While acts such as Rae Sremmurd (who ran 30 minutes late on Sunday, an unfortunate trend as the first weekend wore on) skewed college-age or teen, there was an uptick from last year in terms of legacy acts with a deep discography. Blondie held down the Mojave tent on Friday with a spin through classics One Way or Another and Heart of Glass, plus an assist from Nile Rodgers on Rapture. Blink-182 reunited its original lineup – Mark Hoppus, Tom DeLonge and Travis Barker – for the first time since 2014 for a set announced at the last minute that packed the Sahara tent. (“There are so many UTIs about to happen this weekend” said Hoppus, one of many crass jokes the group cracked as, related or not, their crowd thinned over the course of a back-loaded set.) True to form, Bjork’s vibe when taking the main stage on Sunday was unlike anything else at this festival – dressed in translucent needles, her hair slicked into fish gills and backed by a full orchestra, her operatic performance was beautifully discordant and typically weird.
I left Coachella with the aftertaste of dust and several indelible images: three fists holding up the back of Damon Albarn’s pants as he spent a more than reasonable amount of Gorillaz’s commanding set perched on the stage fence, singing right into the faces of several fans. The cool grace of Ethel Cain, her thundercloud Gothic Americana working on me better than any of her recorded tracks. The feel of a stranger leaning on my leg as we collectively waited an hour beneath the night sky for Frank Ocean. Bracing against the wall of a portable restroom literally rattling to Eric Prydz’s HOLO set. Several women with minimal coverage tops wrapped in metallic thermal blankets against Friday’s chilly wind as if at a marathon, which is not dissimilar from the Coachella experience.
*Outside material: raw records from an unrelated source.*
import Summits.KontsevichZagierPeriods.KontsevichZagierPeriods.Theorems.TerasomaMultiplicationBetaCancellationOfPiCancellation
import Summits.KontsevichZagierPeriods.KontsevichZagierPeriods.Theorems.CompiledSubstitutionsPiNormalisation
import Summits.KontsevichZagierPeriods.KontsevichZagierPeriods.Theorems.TerasomaMultiplicationBetaCancellationStubFmcDescent
import Summits.KontsevichZagierPeriods.KontsevichZagierPeriods.Theorems.TerasomaMultiplicationBetaCancellationStubPencilSheets
import Summits.KontsevichZagierPeriods.KontsevichZagierPeriods.Theorems.TerasomaMultiplicationBetaCancellationStubTameForm
import Literature.NumberTheory.Transcendental.KZProductIdeal
import Literature.NumberTheory.Transcendental.KZCalculusProofs

/-!
# Crux `BetaCancellation` (stmt-KontsevichZagierPeriods-13633) — line `divisor-slicing-transshipment`, skeleton v5 (lead a1)

Skeleton of the line (planner skeleton v1 registered 2026-08-17T04:57Z, sha c918e428…; rebuilt by the
lead seat a1 from the registered stub signatures, which are reproduced VERBATIM below).

The line works entirely on the `KZ.PiCancellation` (item 0540) side of the proved bridge
`BetaCancellationLine.betaCancellation_of_piCancellation`, with the catalyst `[π]` presented as the
Cauchy line `K = [ℝ, 1/(1+x²)]` (`∼ [disc]` by `piNormalisation_proof`):

* `stub_tameForm` — one-bijection normal form with a CATALYTIC spectator: a certificate
  `[K × r] − [K × r'] ∈ relations` yields positive representations `A`, `B` with
  `[r] − [r'] ≡ [A] − [B]` and a finite piecewise `ℚ`-semialgebraic measure isomorphism
  `Ψ : K × A → K × B` (c6 F13 + absorption of the spectator into `K × M'` through the disc chart
  `K × [0,1) ≅ D`, after double stabilisation).
* `stub_pencilSheets` — structure of the pencil slices `{arctan Ψ₀ ≡ N·arctan t + arctan τ}` of a
  semialgebraic map: for every slope `N` and all but finitely many rational `τ`, finitely many
  semialgebraic sheets `t = θ_i(a)` over semialgebraic pieces cover the slice a.e. (cylindrical
  decomposition, `IsSemialgebraic.exists_cylindricalDecomposition_holds`).
* `stub_pencilTransshipment` — THE CRUX⁺ (feasibility): some finite family of pencil sheets of `Ψ`
  carries `ℚ`-semialgebraic weights with both marginals exact.
* `stub_fmcDescent` — finite measured correspondence descent: exact weighted sheets between pieces
  of `A` and `B` give `A ∼ B` (rules (1a), (1b), (2) only).

Composition: `cauchyCancellation` (the four stubs) → `piCancellation` (`exists_integralRep_sub_holds`,
`Equivalent.prod`, `piNormalisation_proof`, two-sided ideal) → `BetaCancellation_of`
(`betaCancellation_of_piCancellation`). Sorries: `stub_pencilTransshipment` ONLY (v3: `stub_fmcDescent` p143926; v4: `stub_pencilSheets` p145476; v5: `stub_tameForm` p152715).
-/

noncomputable section

set_option linter.dupNamespace false

open MeasureTheory Set
open Literature.NumberTheory.Transcendental
open Literature.NumberTheory.Transcendental.KZ
open Literature.ModelTheory.ExponentialFields (IsSemialgebraic isSemialgebraic_univ)

namespace Summit.KontsevichZagierPeriods.KontsevichZagierPeriods.BetaCancellationDivisorSlicing

/-! ## The four registered stubs (signatures verbatim from the registry, skeleton c918e428) -/

-- stub_fmcDescent: PROVED — `Theorems/TerasomaMultiplicationBetaCancellationStubFmcDescent.lean` (p143926, worker of lead a1),
-- same namespace, imported above; signature as registered (Lines file v2 L53).

-- stub_pencilSheets: PROVED — `Theorems/TerasomaMultiplicationBetaCancellationStubPencilSheets.lean` (p145476, worker of lead a1;
-- aux p144496 …StubPencilSheetsAux.lean: CAD sheets of a thin semialgebraic set, finiteness of fat pencil levels), imported above.

-- stub_tameForm: PROVED — `Theorems/TerasomaMultiplicationBetaCancellationStubTameForm.lean` (p152715, worker of lead a1; 26 files:
-- …DivisorSlicingDefs (MIso/Shadow), …StubTameFormAux1,3–27: K₀-shadow of the four rules incl. rule (3) via CAD, extraction, catalytic
-- absorption through the Cauchy–disc chart, realisation), imported above.

/-- STUB (the crux⁺ — pencil transshipment feasibility). Given the one-bijection form
`Ψ : K × A → K × B` and the pencil supply, some finite family of pencil sheets of `Ψ` carries
`ℚ`-semialgebraic weights with exact source marginal `A.integrand` and exact target marginal
`B.integrand`. [folklore] -/
theorem stub_pencilTransshipment : ∀ (d : ℕ) (A B : IntegralRep d), (∀ a ∈ A.domain, 0 < A.integrand a) → (∀ b ∈ B.domain, 0 < B.integrand b) → ∀ (J : ℕ) (S : Fin J → Set (Fin (1 + d) → ℝ)) (Ψ : Fin J → (Fin (1 + d) → ℝ) → (Fin (1 + d) → ℝ)) (Ψ' : Fin J → (Fin (1 + d) → ℝ) → ((Fin (1 + d) → ℝ) →L[ℝ] (Fin (1 + d) → ℝ))), ((∀ j, IsSemialgebraic ℚ (S j) ∧ S j ⊆ {z | (fun i => z (Fin.natAdd 1 i)) ∈ A.domain} ∧ IsSemialgebraicMapOn ℚ (S j) (Ψ j) ∧ Set.InjOn (Ψ j) (S j) ∧ (∀ z ∈ S j, HasFDerivWithinAt (Ψ j) (Ψ' j z) (S j) z) ∧ Ψ j '' S j ⊆ {z | (fun i => z (Fin.natAdd 1 i)) ∈ B.domain} ∧ ∀ z ∈ S j, 1 / (1 + z (Fin.castAdd d 0) ^ 2) * A.integrand (fun i => z (Fin.natAdd 1 i)) = 1 / (1 + (Ψ j z) (Fin.castAdd d 0) ^ 2) * B.integrand (fun i => (Ψ j z) (Fin.natAdd 1 i)) * |(Ψ' j z).det|) ∧ (∀ j j', j ≠ j' → volume (S j ∩ S j') = 0 ∧ volume (Ψ j '' S j ∩ Ψ j' '' S j') = 0) ∧ volume ({z : Fin (1 + d) → ℝ | (fun i => z (Fin.natAdd 1 i)) ∈ A.domain} \ ⋃ j, S j) = 0 ∧ volume ({z : Fin (1 + d) → ℝ | (fun i => z (Fin.natAdd 1 i)) ∈ B.domain} \ ⋃ j, Ψ j '' S j) = 0) → -- the pencil supply: for every piece and slope, all but finitely many rational `τ` give a sliced sheet system
    (∀ (j : Fin J) (N : ℕ), ∃ E : Finset ℚ, ∀ τ : ℚ, τ ∉ E → ∃ (m : ℕ) (U : Fin m → Set (Fin d → ℝ)) (θ : Fin m → (Fin d → ℝ) → ℝ), (∀ i, IsSemialgebraic ℚ (U i) ∧ IsSemialgebraicFunOn ℚ (U i) (θ i)) ∧ (∀ i, ∀ a ∈ U i, Fin.append (fun _ : Fin 1 => θ i a) a ∈ S j ∧ Real.cos ((N : ℝ) * Real.arctan (θ i a) + Real.arctan (τ : ℝ)) ≠ 0 ∧ Ψ j (Fin.append (fun _ : Fin 1 => θ i a) a) (Fin.castAdd d 0) = Real.tan ((N : ℝ) * Real.arctan (θ i a) + Real.arctan (τ : ℝ))) ∧ (∀ i i', i ≠ i' → ∀ a ∈ U i ∩ U i', θ i a ≠ θ i' a) ∧ volume {a : Fin d → ℝ | ∃ t : ℝ, Fin.append (fun _ : Fin 1 => t) a ∈ S j ∧ Real.cos ((N : ℝ) * Real.arctan t + Real.arctan (τ : ℝ)) ≠ 0 ∧ Ψ j (Fin.append (fun _ : Fin 1 => t) a) (Fin.castAdd d 0) = Real.tan ((N : ℝ) * Real.arctan t + Real.arctan (τ : ℝ)) ∧ ∀ i, ¬ (a ∈ U i ∧ θ i a = t)} = 0) → ∃ (m : ℕ) (U : Fin m → Set (Fin d → ℝ)) (s : Fin m → (Fin d → ℝ) → (Fin d → ℝ)) (s' : Fin m → (Fin d → ℝ) → ((Fin d → ℝ) →L[ℝ] (Fin d → ℝ))) (w g : Fin m → (Fin d → ℝ) → ℝ), -- provenance: every sheet is a pencil sheet of some piece
    (∀ i, ∃ (j : Fin J) (N : ℕ) (τ : ℚ) (θ : (Fin d → ℝ) → ℝ), IsSemialgebraicFunOn ℚ (U i) θ ∧ ∀ a ∈ U i, Fin.append (fun _ : Fin 1 => θ a) a ∈ S j ∧ Real.cos ((N : ℝ) * Real.arctan (θ a) + Real.arctan (τ : ℝ)) ≠ 0 ∧ Ψ j (Fin.append (fun _ : Fin 1 => θ a) a) (Fin.castAdd d 0) = Real.tan ((N : ℝ) * Real.arctan (θ a) + Real.arctan (τ : ℝ)) ∧ s i a = fun k => Ψ j (Fin.append (fun _ : Fin 1 => θ a) a) (Fin.natAdd 1 k)) ∧ -- the finite measured correspondence (exactly the hypotheses of `stub_fmcDescent`)
    (∀ i, IsSemialgebraic ℚ (U i) ∧ U i ⊆ A.domain) ∧ (∀ i, IsSemialgebraicMapOn ℚ (U i) (s i) ∧ Set.InjOn (s i) (U i) ∧ (∀ a ∈ U i, HasFDerivWithinAt (s i) (s' i a) (U i) a) ∧ s i '' U i ⊆ B.domain) ∧ (∀ i, IsSemialgebraicFunOn ℚ (U i) (w i) ∧ IntegrableOn (w i) (U i) ∧ IsSemialgebraicFunOn ℚ (s i '' U i) (g i) ∧ IntegrableOn (g i) (s i '' U i) ∧ ∀ a ∈ U i, w i a = g i (s i a) * |(s' i a).det|) ∧ (fun a => ∑ i, (U i).indicator (w i) a) =ᵐ[volume.restrict A.domain] A.integrand ∧ (fun b => ∑ i, (s i '' U i).indicator (g i) b) =ᵐ[volume.restrict B.domain] B.integrand := by
  sorry

/-! ## Composition -/

/-- **Cauchy-line cancellation** from the four stubs: for the Cauchy representation
`K = [ℝ, 1/(1+x²)]` and any `r`, `r'`, a certificate `[K × r] − [K × r'] ∈ relations` yields
`r ∼ r'` — tame form, pencil sheets, transshipment, finite-measured-correspondence descent.
[folklore] -/
theorem cauchyCancellation ⦃n m : ℕ⦄ (r : IntegralRep n) (r' : IntegralRep m) (K : IntegralRep 1)
    (hKd : K.domain = Set.univ) (hKi : Set.EqOn K.integrand (fun x => 1 / (1 + x 0 ^ 2)) K.domain)
    (h : of (K.prod r) - of (K.prod r') ∈ relations) : Equivalent r r' := by
  obtain ⟨d, A, B, hA, hB, hrel, J, S, Ψ, Ψ', hΨ, hdisj, hcovA, hcovB⟩ :=
    stub_tameForm r r' K hKd hKi h
  have hsupply := fun (j : Fin J) (N : ℕ) =>
    stub_pencilSheets d (S j) (Ψ j) (hΨ j).1 (hΨ j).2.2.1 N
  obtain ⟨m', U, s, s', w, g, -, hU, hs, hw, hmA, hmB⟩ :=
    stub_pencilTransshipment d A B hA hB J S Ψ Ψ' ⟨hΨ, hdisj, hcovA, hcovB⟩ hsupply
  have hAB : Equivalent A B := stub_fmcDescent d A B m' U s s' w g hU hs hw hmA hmB
  have hsum := relations.add_mem hrel hAB
  have : of r - of r' = of r - of r' - (of A - of B) + (of A - of B) := by abel
  rw [Equivalent, this]
  exact hsum

/-- A Cauchy-line representation `[ℝ, 1/(1+x²)]` of `π` exists (rational integrand, integrable by
`integrable_inv_one_add_sq`). [Kontsevich–Zagier 2001, §1.1] [cite: KontsevichZagier2001, §1.1] -/
theorem exists_cauchyRep : ∃ K : IntegralRep 1, K.domain = Set.univ ∧
    K.integrand = fun x => 1 / (1 + x 0 ^ 2) := by
  have hu : IsSemialgebraic ℚ (Set.univ : Set (Fin 1 → ℝ)) := isSemialgebraic_univ
  have hf : IsSemialgebraicFunOn ℚ (Set.univ : Set (Fin 1 → ℝ)) (fun x => 1 / (1 + x 0 ^ 2)) := by
    have h := isSemialgebraicFunOn_aeval_div_aeval hu
      (1 : MvPolynomial (Fin 1) ℚ) (1 + MvPolynomial.X 0 ^ 2) (fun x _ => by
        simp only [map_add, map_one, map_pow, MvPolynomial.aeval_X]
        positivity)
    exact h.congr fun x _ => by
      simp only [map_add, map_one, map_pow, MvPolynomial.aeval_X]
  have hi : IntegrableOn (fun x : Fin 1 → ℝ => 1 / (1 + x 0 ^ 2)) Set.univ := by
    rw [integrableOn_univ]
    have hg : Integrable (fun t : ℝ => 1 / (1 + t ^ 2)) := by
      refine integrable_inv_one_add_sq.congr (Filter.Eventually.of_forall fun t => ?_)
      simp only [one_div]
    exact ((volume_preserving_funUnique (Fin 1) ℝ).integrable_comp_emb
      (MeasurableEquiv.measurableEmbedding _)).mpr hg
  exact ⟨⟨Set.univ, fun x => 1 / (1 + x 0 ^ 2), hu, hf, hi⟩, rfl, rfl⟩

/-- **`KZ.PiCancellation` from Cauchy-line cancellation** (item 0540 for this line): reduce a
formal combination `c` to a difference `[r] − [r']` (`exists_integralRep_sub_holds`), trade the disc
for the Cauchy line (`piNormalisation_proof`, `Equivalent.prod`), cancel. [folklore] -/
theorem piCancellation : KZ.PiCancellation := by
  intro c hc
  obtain ⟨n, m, r, r', hcr⟩ := exists_integralRep_sub_holds c
  obtain ⟨K, hKd, hKi⟩ := exists_cauchyRep
  have hKi' : Set.EqOn K.integrand (fun x => 1 / (1 + x 0 ^ 2)) K.domain := by
    rw [hKi]; exact fun _ _ => rfl
  -- `K ∼ [disc]`
  have hKπ : Equivalent K piRep :=
    (Summit.KontsevichZagierPeriods.CompiledSubstitutions.PiNormalisation.piNormalisation_proof
      piRep rfl (fun _ _ => rfl)).1 K hKd hKi'
  -- `[π] · ([r] − [r']) ∈ relations`
  have h1 : of piRep * (of r - of r') ∈ relations := by
    have h' : of piRep * (c - (of r - of r')) ∈ relations := piRep_mul_mem_relations hcr
    have h'' : of piRep * c - of piRep * (c - (of r - of r')) ∈ relations := relations.sub_mem hc h'
    have : of piRep * (of r - of r') = of piRep * c - of piRep * (c - (of r - of r')) := by
      simp only [mul_sub]; abel
    rw [this]; exact h''
  -- trade the disc for the Cauchy line on both products
  have h2 : of (K.prod r) - of (K.prod r') ∈ relations := by
    have hr : Equivalent (K.prod r) (piRep.prod r) := hKπ.prod (Equivalent.refl r)
    have hr' : Equivalent (K.prod r') (piRep.prod r') := hKπ.prod (Equivalent.refl r')
    have hπ : of (piRep.prod r) - of (piRep.prod r') ∈ relations := by
      rwa [mul_sub, of_mul_of, of_mul_of] at h1
    have hsum := relations.add_mem (relations.add_mem hr hπ) (relations.neg_mem hr')
    have : of (K.prod r) - of (K.prod r') =
        of (K.prod r) - of (piRep.prod r) + (of (piRep.prod r) - of (piRep.prod r')) +
          -(of (K.prod r') - of (piRep.prod r')) := by abel
    rw [this]; exact hsum
  have h3 : Equivalent r r' := cauchyCancellation r r' K hKd hKi' h2
  have : c = c - (of r - of r') + (of r - of r') := by abel
  rw [this]
  exact relations.add_mem hcr h3

/-- **The crux from the line**: `BetaCancellation` follows from the four stubs through
`piCancellation` and the proved bridge `betaCancellation_of_piCancellation`. [folklore] -/
theorem BetaCancellation_of :
    Summit.KontsevichZagierPeriods.KontsevichZagierPeriods.Theses.TerasomaMultiplication.BetaCancellation :=
  Summit.KontsevichZagierPeriods.KontsevichZagierPeriods.BetaCancellationLine.betaCancellation_of_piCancellation
    piCancellation

end Summit.KontsevichZagierPeriods.KontsevichZagierPeriods.BetaCancellationDivisorSlicing

end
As with any mass gathering, Coachella reinforced people at their worst (the lawn ended each day pollinated with trash for an army of late-night workers to pick up) and their best (shout-out to Dan, whose friends got a whole section of Ocean’s crowd to help locate him for 20 minutes). Even the sour taste of Ocean’s unceremonious final note couldn’t upset a balance that, ultimately, trends toward headlines and highs.